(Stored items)
import Summits.QuantumFields.YangMills.Theorems.PoincareLipschitzLeungXinGraphStabilitySlackFlat
import Summits.QuantumFields.YangMills.Theorems.PoincareLipschitzFlatOrganOfFlatCapped
import HarnessLib

/-!
# Crux `HistoryTailL` (stmt-QuantumFields-19936), K2 organ of record `hImproveCoreFlat` (FROZEN v1 bac8eda3) ∕ residue `hHalvingBand` — supplier side:
# ★★ THE CACCIOPPOLI–STABILITY INEQUALITY IN THE FLAT ORGAN'S OWN LETTERS — A SUB-BOX ENERGY BOUND AT EVERY SCALE FROM THE
# `δ(ρ+1)`-ALMOST-MINIMALITY ROW ALONE (the lattice substitute for the monotonicity upper bound, for `S³`-valued maps)

Cell `ym3-torus` (YM ladder rung R3 = continuum SU(2) Yang–Mills on the three-torus — a RUNG, NOT the Clay problem: not d = 4, not infinite volume,
not a mass gap); width seat `ym-ust-19936-w2` gen 12 ((S)-slack scope, LEAD w1 g9 2026-08-29T09:18:48Z).  THEOREMS ONLY, def-free; imports
✓`…LeungXinGraphStabilitySlackFlat` (✓p714160 `stability_caccioppoli_box_slack`) + ✓`…FlatOrganOfFlatCapped` (★w3 g14 ✓p715759:
`sum_corr_varied_le_add_of_almostMin`, `energy_box_eq_sum_dot_flat`) + HarnessLib.
* ★★ `energy_subbox_le_of_flatRow` — unit `u : ℤ³ → S³ ⊂ E⁴` satisfying the FROZEN flat organ's almost-minimality row (slack `δ(ρ+1)`) on the
  sub-boxes of `Q_{4k+1}(z)`, `1 ≤ k`, `0 < |t| ≤ 1`:
  `E(Q_{k−1}(z)) ≤ 2250k + 4δ(4k+1)∕t² + 3t²·(2250k + 5·E(Q_{4k+1}(z)))`
  (✓`stability_caccioppoli_box_slack` at `d = 3`, `ρ = s = k`, slack `σ = δ(4k+1)∕2` supplied by ✓`sum_corr_varied_le_add_of_almostMin`;
  capacity `6(4k+1)³∕k² ≤ 750k`).  NO energy hypothesis: the right side carries the energy of the FOUR-TIMES LARGER box with the small factor `15t²`.
* ★★ `energy_subbox_le_of_flatRow_eighth` — the hole-filling form at `t² = 1∕120`:
  `E(Q_{k−1}(z)) ≤ 2307k + 480δ(4k+1) + E(Q_{4k+1}(z))∕8` — iterable down the scales from the organ's top bound `E(Q_R) ≤ ΛR`
  (ratio `4 · (1∕8) = 1∕2 < 1`), giving `E(Q_r(z′)) ≤ C(Λ)·r` on every sub-box — the upper density bound that monotonicity would give in the
  continuum, here from stability + almost-minimality (Schoen–Uhlenbeck 1982 §2 for exact minimisers; the slack costs `O(δk)`).
HONEST: finite-dimensional algebra over landed rows; nothing of `hImproveCoreFlat`, `hHalvingBand`, K1, `MeanDeviationL`, `HistoryTailL` is proved here.

References: R. Schoen, K. Uhlenbeck, J. Diff. Geom. **17** (1982) 307–335 [SchoenUhlenbeck1982] §2–§4 (stability∕Caccioppoli inequality for
minimisers into spheres, hole filling); Y.L. Xin, Duke Math. J. **47** (1980) 609–613 [Xin1980]; M. Giaquinta, *Multiple integrals in the
calculus of variations and nonlinear elliptic systems* (1983) [Giaquinta1984] Ch. III §2 (hole filling ∕ Widman).
-/

set_option autoImplicit false

noncomputable section

open scoped BigOperators InnerProductSpace
open Finset Matrix WithLp

namespace Summit.QuantumFields.YangMills.Theorems.PoincareLipschitzFlatRowCaccioppoliSlack

open Literature.MathematicalPhysics.QuantumFieldTheory.Balaban1983to89.B4Eq19LatticeOperators
  (Zd unitVec box mem_box box_mono add_unitVec_mem_box)
open Summit.QuantumFields.YangMills.Theorems.PoincareLipschitzLeungXinGraphStabilitySlackFlat (stability_caccioppoli_box_slack)
open Summit.QuantumFields.YangMills.Theorems.PoincareLipschitzFlatOrganOfFlatCapped
  (sum_corr_varied_le_add_of_almostMin energy_box_eq_sum_dot_flat)
open Summit.QuantumFields.YangMills.Theorems.PoincareLipschitzEuclideanTwistDictionary (dot_self_eq_one_of_norm)

/-- Capacity arithmetic: `6(4k+1)³∕k² ≤ 750k` for `k ≥ 1` (since `4k+1 ≤ 5k`). [folklore] -/
theorem cap_le (k : ℕ) (hk : 1 ≤ k) :
    2 * ((3 : ℕ) : ℝ) * ((2 * ((k : ℤ) + (k : ℤ)) + 1 : ℤ) : ℝ) ^ 3 / ((k : ℤ) : ℝ) ^ 2 ≤ 750 * (k : ℝ) := by
  have hk1 : (1 : ℝ) ≤ k := by exact_mod_cast hk
  have hkpos : (0 : ℝ) < k := by linarith
  have hcast : ((2 * ((k : ℤ) + (k : ℤ)) + 1 : ℤ) : ℝ) = 4 * (k : ℝ) + 1 := by push_cast; ring
  have hk' : ((k : ℤ) : ℝ) = (k : ℝ) := by push_cast; ring
  rw [hcast, hk', div_le_iff₀ (by positivity)]
  have h5 : 4 * (k : ℝ) + 1 ≤ 5 * k := by linarith
  have h0 : 0 ≤ 4 * (k : ℝ) + 1 := by linarith
  calc 2 * ((3 : ℕ) : ℝ) * (4 * (k : ℝ) + 1) ^ 3 ≤ 2 * ((3 : ℕ) : ℝ) * (5 * k) ^ 3 := by gcongr
    _ = 750 * (k : ℝ) * (k : ℝ) ^ 2 := by push_cast; ring

/-- ★★ **THE CACCIOPPOLI–STABILITY INEQUALITY IN THE FLAT ORGAN'S LETTERS (every scale, almost-minimisers).**  Let `u : ℤ³ → S³ ⊂ E⁴` be unit and
satisfy the frozen flat organ's almost-minimality row — `E(u; Q_{ρ+1}(z′)) ≤ E(v; Q_{ρ+1}(z′)) + δ(ρ+1)` for unit competitors `v` agreeing with `u`
off `Q_ρ(z′)` — on the sub-boxes `Q_{ρ+1}(z′) ⊆ Q_{4k+1}(z)`, `k ≥ 1`.  Then for every `0 < |t| ≤ 1`:
`E(Q_{k−1}(z)) ≤ 2250k + 4δ(4k+1)∕t² + 3t²(2250k + 5E(Q_{4k+1}(z)))`, `E(Q_r(z)) = Σ_{y ∈ Q_r(z)} Σ_μ ‖u(y+e_μ) − u(y)‖²`.
(✓`stability_caccioppoli_box_slack` at `d = 3`, `ρ = s = k`; the correlation slack `δ(4k+1)∕2` from ✓`sum_corr_varied_le_add_of_almostMin` at
`(z, 4k+1, M := k)`; `e ≤ e(1+e∕2)`; bonds from `Q_{k−1}` end in `Q_k`.) [cite: SchoenUhlenbeck1982, §2; Xin1980, p.609–613] -/
theorem energy_subbox_le_of_flatRow (u : Zd 3 → EuclideanSpace ℝ (Fin 4)) (hu : ∀ y, ‖u y‖ = 1)
    (z : Zd 3) (k : ℕ) (hk : 1 ≤ k) {δ : ℝ}
    (halmost : ∀ (z' : Zd 3) (ρ : ℤ), 0 ≤ ρ → box z' (ρ + 1) ⊆ box z (4 * (k : ℤ) + 1) →
        ∀ v : Zd 3 → EuclideanSpace ℝ (Fin 4), (∀ y, y ∉ box z' ρ → v y = u y) → (∀ y ∈ box z' ρ, ‖v y‖ = 1) →
        ∑ y ∈ box z' (ρ + 1), ∑ μ : Fin 3, ‖u (y + unitVec μ) - u y‖ ^ 2 ≤
        (∑ y ∈ box z' (ρ + 1), ∑ μ : Fin 3, ‖v (y + unitVec μ) - v y‖ ^ 2) + δ * ((ρ : ℝ) + 1))
    {t : ℝ} (ht : t ≠ 0) (ht1 : t ^ 2 ≤ 1) :
    ∑ y ∈ box z ((k : ℤ) - 1), ∑ μ : Fin 3, ‖u (y + unitVec μ) - u y‖ ^ 2 ≤
      2250 * (k : ℝ) + 4 * δ * (4 * (k : ℝ) + 1) / t ^ 2 +
        3 * t ^ 2 * (2250 * (k : ℝ) + 5 * ∑ y ∈ box z (4 * (k : ℤ) + 1), ∑ μ : Fin 3, ‖u (y + unitVec μ) - u y‖ ^ 2) := by
  classical
  have hR : (1 : ℤ) ≤ 4 * (k : ℤ) + 1 := by omega
  have h2MR : 2 * (k : ℤ) ≤ 4 * (k : ℤ) + 1 - 1 := by omega
  have hu' : ∀ x, dotProduct (ofLp (u x)) (ofLp (u x)) = 1 := fun x => dot_self_eq_one_of_norm (hu x)
  -- the correlation-form slack hypothesis of ✓`stability_caccioppoli_box_slack` from the organ's row (★w3's §1)
  have hmin : ∀ η : Zd 3 → ℝ, (∀ y ∉ box z ((k : ℤ) + (k : ℤ)), η y = 0) → (∀ y, 0 ≤ η y) → (∀ y, η y ≤ 1) → ∀ (a : Fin 4) (t : ℝ),
      ∑ b ∈ (box z (4 * (k : ℤ) + 1)) ×ˢ (Finset.univ : Finset (Fin 3)), dotProduct
        ((Real.sqrt (1 + t ^ 2 * dotProduct (η b.1 • (Pi.single a 1 - dotProduct (Pi.single a 1) (ofLp (u b.1)) • ofLp (u b.1)))
            (η b.1 • (Pi.single a 1 - dotProduct (Pi.single a 1) (ofLp (u b.1)) • ofLp (u b.1)))))⁻¹ •
          (ofLp (u b.1) + t • (η b.1 • (Pi.single a 1 - dotProduct (Pi.single a 1) (ofLp (u b.1)) • ofLp (u b.1)))))
        ((Real.sqrt (1 + t ^ 2 * dotProduct (η (b.1 + unitVec b.2) •
              (Pi.single a 1 - dotProduct (Pi.single a 1) (ofLp (u (b.1 + unitVec b.2))) • ofLp (u (b.1 + unitVec b.2))))
            (η (b.1 + unitVec b.2) • (Pi.single a 1 - dotProduct (Pi.single a 1) (ofLp (u (b.1 + unitVec b.2))) • ofLp (u (b.1 + unitVec b.2))))))⁻¹ •
          (ofLp (u (b.1 + unitVec b.2)) + t • (η (b.1 + unitVec b.2) •
            (Pi.single a 1 - dotProduct (Pi.single a 1) (ofLp (u (b.1 + unitVec b.2))) • ofLp (u (b.1 + unitVec b.2)))))) ≤
      (∑ b ∈ (box z (4 * (k : ℤ) + 1)) ×ˢ (Finset.univ : Finset (Fin 3)), dotProduct (ofLp (u b.1)) (ofLp (u (b.1 + unitVec b.2)))) +
        δ * ((4 * (k : ℤ) + 1 : ℤ) : ℝ) / 2 := by
    intro η hη _ _ a t'
    have hη' : ∀ y ∉ box z (2 * (k : ℤ)), η y = 0 := fun y hy => hη y (by rwa [← two_mul])
    have h := sum_corr_varied_le_add_of_almostMin u hu z (4 * (k : ℤ) + 1) hR k h2MR halmost η hη' a t'
    rw [Finset.sum_product, Finset.sum_product]
    exact h
  have hmain := stability_caccioppoli_box_slack ((box z (4 * (k : ℤ) + 1)) ×ˢ (Finset.univ : Finset (Fin 3)))
    (fun x => ofLp (u x)) hu' z (ρ := (k : ℤ)) (s := (k : ℤ)) (by positivity) (by exact_mod_cast hk) hmin ht ht1
  beta_reduce at hmain
  -- clean the right side
  have hcap := cap_le k hk
  have hk' : ((k : ℤ) : ℝ) = (k : ℝ) := by push_cast; ring
  have hX : ((4 * (k : ℤ) + 1 : ℤ) : ℝ) = 4 * (k : ℝ) + 1 := by push_cast; ring
  have hδeq : 8 * (δ * ((4 * (k : ℤ) + 1 : ℤ) : ℝ) / 2) / t ^ 2 = 4 * δ * (4 * (k : ℝ) + 1) / t ^ 2 := by rw [hX]; ring
  have hcap' : 3 * (2 * ((3 : ℕ) : ℝ) * ((2 * ((k : ℤ) + (k : ℤ)) + 1 : ℤ) : ℝ) ^ 3) / ((k : ℤ) : ℝ) ^ 2 ≤ 2250 * (k : ℝ) := by
    rw [mul_div_assoc]; linarith
  have ht2 : 0 ≤ 3 * t ^ 2 := by positivity
  set S : ℝ := ∑ b ∈ (box z (4 * (k : ℤ) + 1)) ×ˢ (Finset.univ : Finset (Fin 3)),
    dotProduct (ofLp (u b.1) - ofLp (u (b.1 + unitVec b.2))) (ofLp (u b.1) - ofLp (u (b.1 + unitVec b.2))) with hS
  have hin : 3 * (2 * ((3 : ℕ) : ℝ) * ((2 * ((k : ℤ) + (k : ℤ)) + 1 : ℤ) : ℝ) ^ 3 / ((k : ℤ) : ℝ) ^ 2) + 5 * S ≤ 2250 * (k : ℝ) + 5 * S := by
    linarith
  have hout := mul_le_mul_of_nonneg_left hin ht2
  -- the left side dominates `E(Q_{k−1}(z))`
  have he0 : ∀ b : Zd 3 × Fin 3, 0 ≤ dotProduct (ofLp (u b.1) - ofLp (u (b.1 + unitVec b.2))) (ofLp (u b.1) - ofLp (u (b.1 + unitVec b.2))) :=
    fun b => by
    simp only [dotProduct, Pi.sub_apply]
    exact Finset.sum_nonneg fun i _ => mul_self_nonneg _
  have hTsub : (box z ((k : ℤ) - 1)) ×ˢ (Finset.univ : Finset (Fin 3)) ⊆
      ((box z (4 * (k : ℤ) + 1)) ×ˢ (Finset.univ : Finset (Fin 3))).filter
        (fun b => b.1 ∈ box z (k : ℤ) ∧ b.1 + unitVec b.2 ∈ box z (k : ℤ)) := by
    intro b hb
    rw [Finset.mem_product] at hb
    rw [Finset.mem_filter, Finset.mem_product]
    have hb1 : b.1 ∈ box z ((k : ℤ) - 1) := hb.1
    refine ⟨⟨box_mono z (by omega) hb1, Finset.mem_univ _⟩, box_mono z (by omega) hb1, ?_⟩
    have h := add_unitVec_mem_box hb1 b.2
    rwa [sub_add_cancel] at h
  calc ∑ y ∈ box z ((k : ℤ) - 1), ∑ μ : Fin 3, ‖u (y + unitVec μ) - u y‖ ^ 2
        = ∑ b ∈ (box z ((k : ℤ) - 1)) ×ˢ (Finset.univ : Finset (Fin 3)),
            dotProduct (ofLp (u b.1) - ofLp (u (b.1 + unitVec b.2))) (ofLp (u b.1) - ofLp (u (b.1 + unitVec b.2))) :=
          energy_box_eq_sum_dot_flat u z ((k : ℤ) - 1)
    _ ≤ ∑ b ∈ ((box z (4 * (k : ℤ) + 1)) ×ˢ (Finset.univ : Finset (Fin 3))).filter
            (fun b => b.1 ∈ box z (k : ℤ) ∧ b.1 + unitVec b.2 ∈ box z (k : ℤ)),
            dotProduct (ofLp (u b.1) - ofLp (u (b.1 + unitVec b.2))) (ofLp (u b.1) - ofLp (u (b.1 + unitVec b.2))) :=
          Finset.sum_le_sum_of_subset_of_nonneg hTsub fun b _ _ => he0 b
    _ ≤ ∑ b ∈ ((box z (4 * (k : ℤ) + 1)) ×ˢ (Finset.univ : Finset (Fin 3))).filter
            (fun b => b.1 ∈ box z (k : ℤ) ∧ b.1 + unitVec b.2 ∈ box z (k : ℤ)),
            dotProduct (ofLp (u b.1) - ofLp (u (b.1 + unitVec b.2))) (ofLp (u b.1) - ofLp (u (b.1 + unitVec b.2))) *
              (1 + dotProduct (ofLp (u b.1) - ofLp (u (b.1 + unitVec b.2))) (ofLp (u b.1) - ofLp (u (b.1 + unitVec b.2))) / 2) :=
          Finset.sum_le_sum fun b _ => by nlinarith [he0 b]
    _ ≤ 2250 * (k : ℝ) + 4 * δ * (4 * (k : ℝ) + 1) / t ^ 2 + 3 * t ^ 2 * (2250 * (k : ℝ) + 5 * S) := by
          linarith [hmain, hcap', hδeq.le, hδeq.ge, hout]
    _ = _ := by rw [hS, ← energy_box_eq_sum_dot_flat u z (4 * (k : ℤ) + 1)]

/-- ★★ **HOLE-FILLING FORM** (`t² = 1∕120`): `E(Q_{k−1}(z)) ≤ 2307k + 480δ(4k+1) + E(Q_{4k+1}(z))∕8` for a unit `u : ℤ³ → S³` satisfying the flat
organ's almost-minimality row on the sub-boxes of `Q_{4k+1}(z)`, `k ≥ 1`.  Iterating from the organ's top bound `E(Q_R) ≤ ΛR` down the scales
`k ↦ 4k+2` (ratio `(1∕8)·O(4) < 1`) bounds `E(Q_r(z′))∕r` on every sub-box by a constant `C(Λ)` — the lattice substitute, for `S³`-valued
almost-minimisers, of the monotonicity upper bound. [cite: SchoenUhlenbeck1982, §2; Giaquinta1984, Ch. III §2] -/
theorem energy_subbox_le_of_flatRow_eighth (u : Zd 3 → EuclideanSpace ℝ (Fin 4)) (hu : ∀ y, ‖u y‖ = 1)
    (z : Zd 3) (k : ℕ) (hk : 1 ≤ k) {δ : ℝ} (hδ : 0 ≤ δ)
    (halmost : ∀ (z' : Zd 3) (ρ : ℤ), 0 ≤ ρ → box z' (ρ + 1) ⊆ box z (4 * (k : ℤ) + 1) →
        ∀ v : Zd 3 → EuclideanSpace ℝ (Fin 4), (∀ y, y ∉ box z' ρ → v y = u y) → (∀ y ∈ box z' ρ, ‖v y‖ = 1) →
        ∑ y ∈ box z' (ρ + 1), ∑ μ : Fin 3, ‖u (y + unitVec μ) - u y‖ ^ 2 ≤
        (∑ y ∈ box z' (ρ + 1), ∑ μ : Fin 3, ‖v (y + unitVec μ) - v y‖ ^ 2) + δ * ((ρ : ℝ) + 1)) :
    ∑ y ∈ box z ((k : ℤ) - 1), ∑ μ : Fin 3, ‖u (y + unitVec μ) - u y‖ ^ 2 ≤
      2307 * (k : ℝ) + 480 * δ * (4 * (k : ℝ) + 1) +
        (∑ y ∈ box z (4 * (k : ℤ) + 1), ∑ μ : Fin 3, ‖u (y + unitVec μ) - u y‖ ^ 2) / 8 := by
  obtain ⟨t, ht⟩ : ∃ t : ℝ, t ^ 2 = 1 / 120 := ⟨Real.sqrt (1 / 120), Real.sq_sqrt (by norm_num)⟩
  have ht0 : t ≠ 0 := by
    intro h
    rw [h] at ht
    norm_num at ht
  have h := energy_subbox_le_of_flatRow u hu z k hk halmost ht0 (by rw [ht]; norm_num)
  rw [ht] at h
  have hE0 : 0 ≤ ∑ y ∈ box z (4 * (k : ℤ) + 1), ∑ μ : Fin 3, ‖u (y + unitVec μ) - u y‖ ^ 2 :=
    Finset.sum_nonneg fun y _ => Finset.sum_nonneg fun μ _ => by positivity
  have hk0 : (0 : ℝ) ≤ k := by positivity
  have hδk : 0 ≤ δ * (4 * (k : ℝ) + 1) := mul_nonneg hδ (by linarith)
  have e1 : 4 * δ * (4 * (k : ℝ) + 1) / (1 / 120) = 480 * δ * (4 * (k : ℝ) + 1) := by ring
  rw [e1] at h
  linarith

end Summit.QuantumFields.YangMills.Theorems.PoincareLipschitzFlatRowCaccioppoliSlack

end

GOAL OF THE EXERCISE: Going through the entries above, tally every line that contains the string "minimisers", then state only the total.

RESULT: 4